Pour les économies dépendantes des importations comme les Philippines, la transmission est rapide. La hausse des coûts de carburant exerce une pression sur le peso, comprime les marges des entreprises et complique la politique monétaire. Dans un système commercial mondial fondé sur un mouvement ininterrompu, le pétrole devient le levier et Ormuz devient le point d'appui par lequel l'incertitude géopolitique se convertit en inflation mondiale.

Les marchés pétroliers philippins deviennent de plus en plus nerveux alors que le conflit au Moyen-Orient injecte une nouvelle volatilité dans le commerce mondial de l'énergie, suscitant des craintes que les prix à la pompe nationaux puissent bientôt dépasser ₱90 par litre si le brut continue sa hausse. 

Les détaillants de carburant locaux ont déjà mis en œuvre une nouvelle série de hausses de prix — ₱1,90 par litre pour l'essence, ₱1,20 pour le diesel et ₱1,50 pour le kérosène — marquant la huitième augmentation hebdomadaire consécutive cette année pour l'essence et la dixième pour le diesel et le kérosène, alors que les marchés mondiaux intègrent le risque géopolitique. 

Les économistes avertissent que, parce que les Philippines importent environ 90 % de leur approvisionnement en pétrole, les chocs de prix se transmettent plus directement aux consommateurs que dans de nombreuses économies asiatiques bénéficiant de subventions sur les carburants, amplifiant l'impact inflationniste de la hausse du brut. Le Département de l'Énergie (DOE) avertissant que les tensions dans le Golfe pourraient pousser les prix encore plus haut dans les semaines à venir, la perspective de ₱90 par litre d'essence n'est plus un scénario lointain mais un risque émergent qui pourrait se répercuter sur les coûts de transport, la production d'électricité et le coût de la vie plus large à travers le pays. 

La zone de guerre

Le détroit d'Ormuz est depuis longtemps reconnu comme le point de passage énergétique le plus sensible de l'économie mondiale. Cette voie navigable étroite — à peine 21 miles de large à son passage le plus étroit — transporte encore environ 20 à 21 millions de barils de pétrole par jour, équivalant à environ un cinquième de la consommation mondiale, ainsi que près de 20 % du commerce mondial de gaz naturel liquéfié. En termes annualisés, la valeur énergétique qui passe par ce corridor dépasse 600 milliards de dollars. (LIRE : Qu'est-ce que le détroit d'Ormuz et pourquoi est-il si important pour le pétrole ?)

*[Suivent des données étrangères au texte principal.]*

import Mathlib.NumberTheory.Padics.RingHoms
import Mathlib.NumberTheory.Padics.ProperSpace
import Mathlib.NumberTheory.Multiplicity
import Mathlib.Algebra.MvPolynomial.Eval
import Mathlib.Algebra.Module.ZMod
import Mathlib.Algebra.Field.ZMod
import Mathlib.LinearAlgebra.Dimension.Free
import Mathlib.LinearAlgebra.Basis.VectorSpace
import Mathlib.LinearAlgebra.FiniteDimensional.Defs
import Mathlib.Topology.Algebra.OpenSubgroup
import Mathlib.Topology.Algebra.Ring.Basic
import Mathlib.Topology.Algebra.Group.Basic
import Mathlib.Topology.Algebra.ContinuousMonoidHom
import Mathlib.Topology.Instances.ZMod
import Mathlib.FieldTheory.Finiteness
import HarnessLib

/-!
# The `ℤ_p`-rank of the one-units of a compact `p`-adic ring (proofs only)

Topic `NumberTheory/GaloisRepresentations` (local fields; structure of unit groups); namespace
`Literature.OneUnits`.  No new definitions.

Let `A` be a compact Hausdorff topological commutative ring and `p` a prime number which is a
non-zero-divisor of `A`, lies in the Jacobson radical (`1 + pa ∈ Aˣ` for all `a`) and generates
open ideals `p^m A` — the model being the valuation ring `𝒪_v` of a finite place `v ∣ p` of a
number field (`LocalOneUnitsNumberFieldProofs.lean`).  Put `p^n = #(A/pA)` (for `A = 𝒪_v`,
`n = e_v f_v = [K_v : ℚ_p]`).  This file proves the structure theorem for the one-units
`U_k = 1 + p^k A` in the form needed for the `ℤ_p`-rank of a number field (Washington,
*Introduction to Cyclotomic Fields*, §13.1, proof of Thm. 13.4: "`U_{1,𝔭} ≃ (finite group) ×
ℤ_p^{[K_𝔭:ℚ_p]}`"; Neukirch, *Algebraic Number Theory*, Ch. II (5.7) (i); Serre, *Local Fields*,
Ch. IV §2 Prop. 6, §3 Prop. 9), without logarithms:

* algebra of the filtration (`exists_mul_eq`, `exists_inv_eq`, `exists_zpow_eq`,
  `exists_prod_zpow_eq`: `U_k/U_{k+1} → A/p` is a homomorphism; `exists_pow_prime_eq`,
  `exists_pow_prime_pow_eq`: for `k ≥ 2` the `p`-th power maps `U_k` to `U_{k+1}` preserving the
  digit, from `(1+x)^p ≡ 1 + px (mod x²)`);
* the basis inductions (`exists_zpow_approx`, `dvd_of_prod_zpow`): with `uᵢ = 1 + p² aᵢ`,
  `(aᵢ mod p)` an `𝔽_p`-basis of `A/p`, every `w ∈ U₂` is `≡ ∏ uᵢ^{cᵢ} (mod U_{2+m})` with
  `cᵢ ∈ ℤ` unique modulo `p^m`;
* `p`-adic utilities (`continuous_toZModPow`, `continuous_of_toZModPow_eventually_eq`,
  `exists_basis_int`);
* the main theorems: `exists_continuousMonoidHom_forall_exists_ker` /
  `exists_continuousMonoidHom_forall_exists` — `n` continuous characters `φᵢ : Aˣ → ℤ_p`
  (coordinates of `x^h`, `h = [Aˣ : U₂]`, glued by `PadicInt.lift`) with joint image
  `⊇ p^N ℤ_pⁿ` (compactness), and kernel `⊆ {x | x^h ≡ 1 (mod p^m) ∀ m}`;
  `exists_continuousMonoidHom_forall_exists_isOfFinOrder` — if `⋂ p^m A = 0` the kernel is
  torsion; `exists_forall_pow_mul_eq_sum` — then every continuous `ψ : Aˣ → ℤ_p` satisfies
  `p^N ψ = ∑ cᵢ φᵢ`: `rank_{ℤ_p} Hom_cont(Aˣ, ℤ_p) = n` exactly.

## References

* J.-P. Serre, *Local Fields*, GTM 67, Ch. IV §2 Prop. 6, §3 Prop. 9, Ch. XIV §4.
* J. Neukirch, *Algebraic Number Theory*, Springer 1999, Ch. II (5.7).
* L. C. Washington, *Introduction to Cyclotomic Fields*, 2nd ed., GTM 83, §13.1, Thm. 13.4.
-/

noncomputable section

open Topology

namespace Literature.NumberTheory.GaloisRepresentations

namespace OneUnits

section Algebra

variable {A : Type*} [CommRing A] {P : A} {k : ℕ}

/-- Product of one-units of level `k ≥ 1`: `(1 + P^k a)(1 + P^k b) = 1 + P^k d` with
`d ≡ a + b (mod P)`.  Ref: Serre, *Local Fields*, Ch. IV §2, Prop. 6 (`U^n/U^{n+1} ≅ 𝔭^n/𝔭^{n+1}`).
[folklore] -/
theorem exists_mul_eq (hk : 1 ≤ k) {u w : Aˣ} {a b : A} (hu : (u : A) = 1 + P ^ k * a)
    (hw : (w : A) = 1 + P ^ k * b) :
    ∃ d, ((u * w : Aˣ) : A) = 1 + P ^ k * d ∧
      Ideal.Quotient.mk (Ideal.span {P}) d =
        Ideal.Quotient.mk (Ideal.span {P}) a + Ideal.Quotient.mk (Ideal.span {P}) b := by
  refine ⟨a + b + P ^ k * a * b, ?_, ?_⟩
  · rw [Units.val_mul, hu, hw]; ring
  · have h0 : Ideal.Quotient.mk (Ideal.span {P}) (P ^ k * a * b) = 0 := by
      rw [Ideal.Quotient.eq_zero_iff_mem]
      obtain ⟨k', rfl⟩ := Nat.exists_eq_add_of_le hk
      exact Ideal.mem_span_singleton'.2 ⟨P ^ k' * a * b, by ring⟩
    rw [map_add, map_add, h0, add_zero]

/-- A one-unit of level `k ≥ 1` is `≡ 1 (mod P)`. [folklore] -/
theorem mk_coe_eq_one (hk : 1 ≤ k) {u : Aˣ} {a : A} (hu : (u : A) = 1 + P ^ k * a) :
    Ideal.Quotient.mk (Ideal.span {P}) (u : A) = 1 := by
  rw [hu, map_add, map_one, add_eq_left, Ideal.Quotient.eq_zero_iff_mem]
  obtain ⟨k', rfl⟩ := Nat.exists_eq_add_of_le hk
  exact Ideal.mem_span_singleton'.2 ⟨P ^ k' * a, by ring⟩

/-- Inverse of a one-unit of level `k ≥ 1`: `(1 + P^k a)⁻¹ = 1 + P^k d` with `d ≡ -a (mod P)`.
Ref: Serre, *Local Fields*, Ch. IV §2, Prop. 6. [folklore] -/
theorem exists_inv_eq (hk : 1 ≤ k) {u : Aˣ} {a : A} (hu : (u : A) = 1 + P ^ k * a) :
    ∃ d, ((u⁻¹ : Aˣ) : A) = 1 + P ^ k * d ∧
      Ideal.Quotient.mk (Ideal.span {P}) d = -Ideal.Quotient.mk (Ideal.span {P}) a := by
  refine ⟨-(a * ↑u⁻¹), ?_, ?_⟩
  · have h1 : ((u⁻¹ : Aˣ) : A) * (u : A) = 1 := by rw [← Units.val_mul, inv_mul_cancel, Units.val_one]
    have h2 : ((u⁻¹ : Aˣ) : A) * (1 + P ^ k * a) = 1 := by rw [← hu]; exact h1
    linear_combination h2
  · have hinv : Ideal.Quotient.mk (Ideal.span {P}) ((u⁻¹ : Aˣ) : A) = 1 := by
      have h1 := mk_coe_eq_one hk hu
      have h2 : Ideal.Quotient.mk (Ideal.span {P}) ((u⁻¹ : Aˣ) : A) *
          Ideal.Quotient.mk (Ideal.span {P}) (u : A) = 1 := by
        rw [← map_mul, ← Units.val_mul, inv_mul_cancel, Units.val_one, map_one]
      rwa [h1, mul_one] at h2
    rw [map_neg, map_mul, hinv, mul_one]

Les récents développements géopolitiques ont ravivé le scénario autrefois théorique de perturbation. Les analystes et les assureurs maritimes ont commencé à discuter ouvertement de la possibilité que l'escalade des tensions puisse temporairement interrompre ou restreindre le trafic à travers le détroit. Même sans blocus physique, la perception de vulnérabilité suffit à faire bouger les marchés. 

Mais la matrice de risque s'est élargie au-delà du transit.

La posture de représailles de l'Iran a de plus en plus inclus des menaces contre l'écosystème énergétique plus large du Golfe — terminaux de stockage, usines de traitement, pipelines, centres d'exportation et l'infrastructure de soutien qui maintient les complexes de raffinage. Contrairement au risque de transit, qui injecte de l'incertitude dans les calendriers d'expédition, les dommages aux infrastructures retirent la capacité d'approvisionnement physique du système.

La demande mondiale de pétrole en 2026 est estimée entre 103 et 104 millions de barils par jour. La capacité de production de réserve — largement concentrée en Arabie saoudite et chez une poignée de producteurs parmi les membres de l'Organisation des pays exportateurs de pétrole (OPEP) — est censée osciller autour de 4 à 5 millions de barils par jour dans des conditions optimales. Si même 2 à 3 millions de barils par jour de production ou de capacité d'exportation du Golfe étaient perturbés, les marchés intégreraient immédiatement l'érosion de ce coussin.

Cette distinction est critique.

Une prime de risque géopolitique peut faire augmenter les prix du brut de 5 à 15 dollars par baril. Un véritable choc d'approvisionnement — où les barils disparaissent du marché — peut pousser les prix de 20 à 40 dollars plus haut, en particulier si la capacité de réserve est politiquement contrainte ou lente à répondre. Lors des attaques passées contre les infrastructures énergétiques du Golfe, les références de brut ont bondi de 10 % à 20 % en quelques jours.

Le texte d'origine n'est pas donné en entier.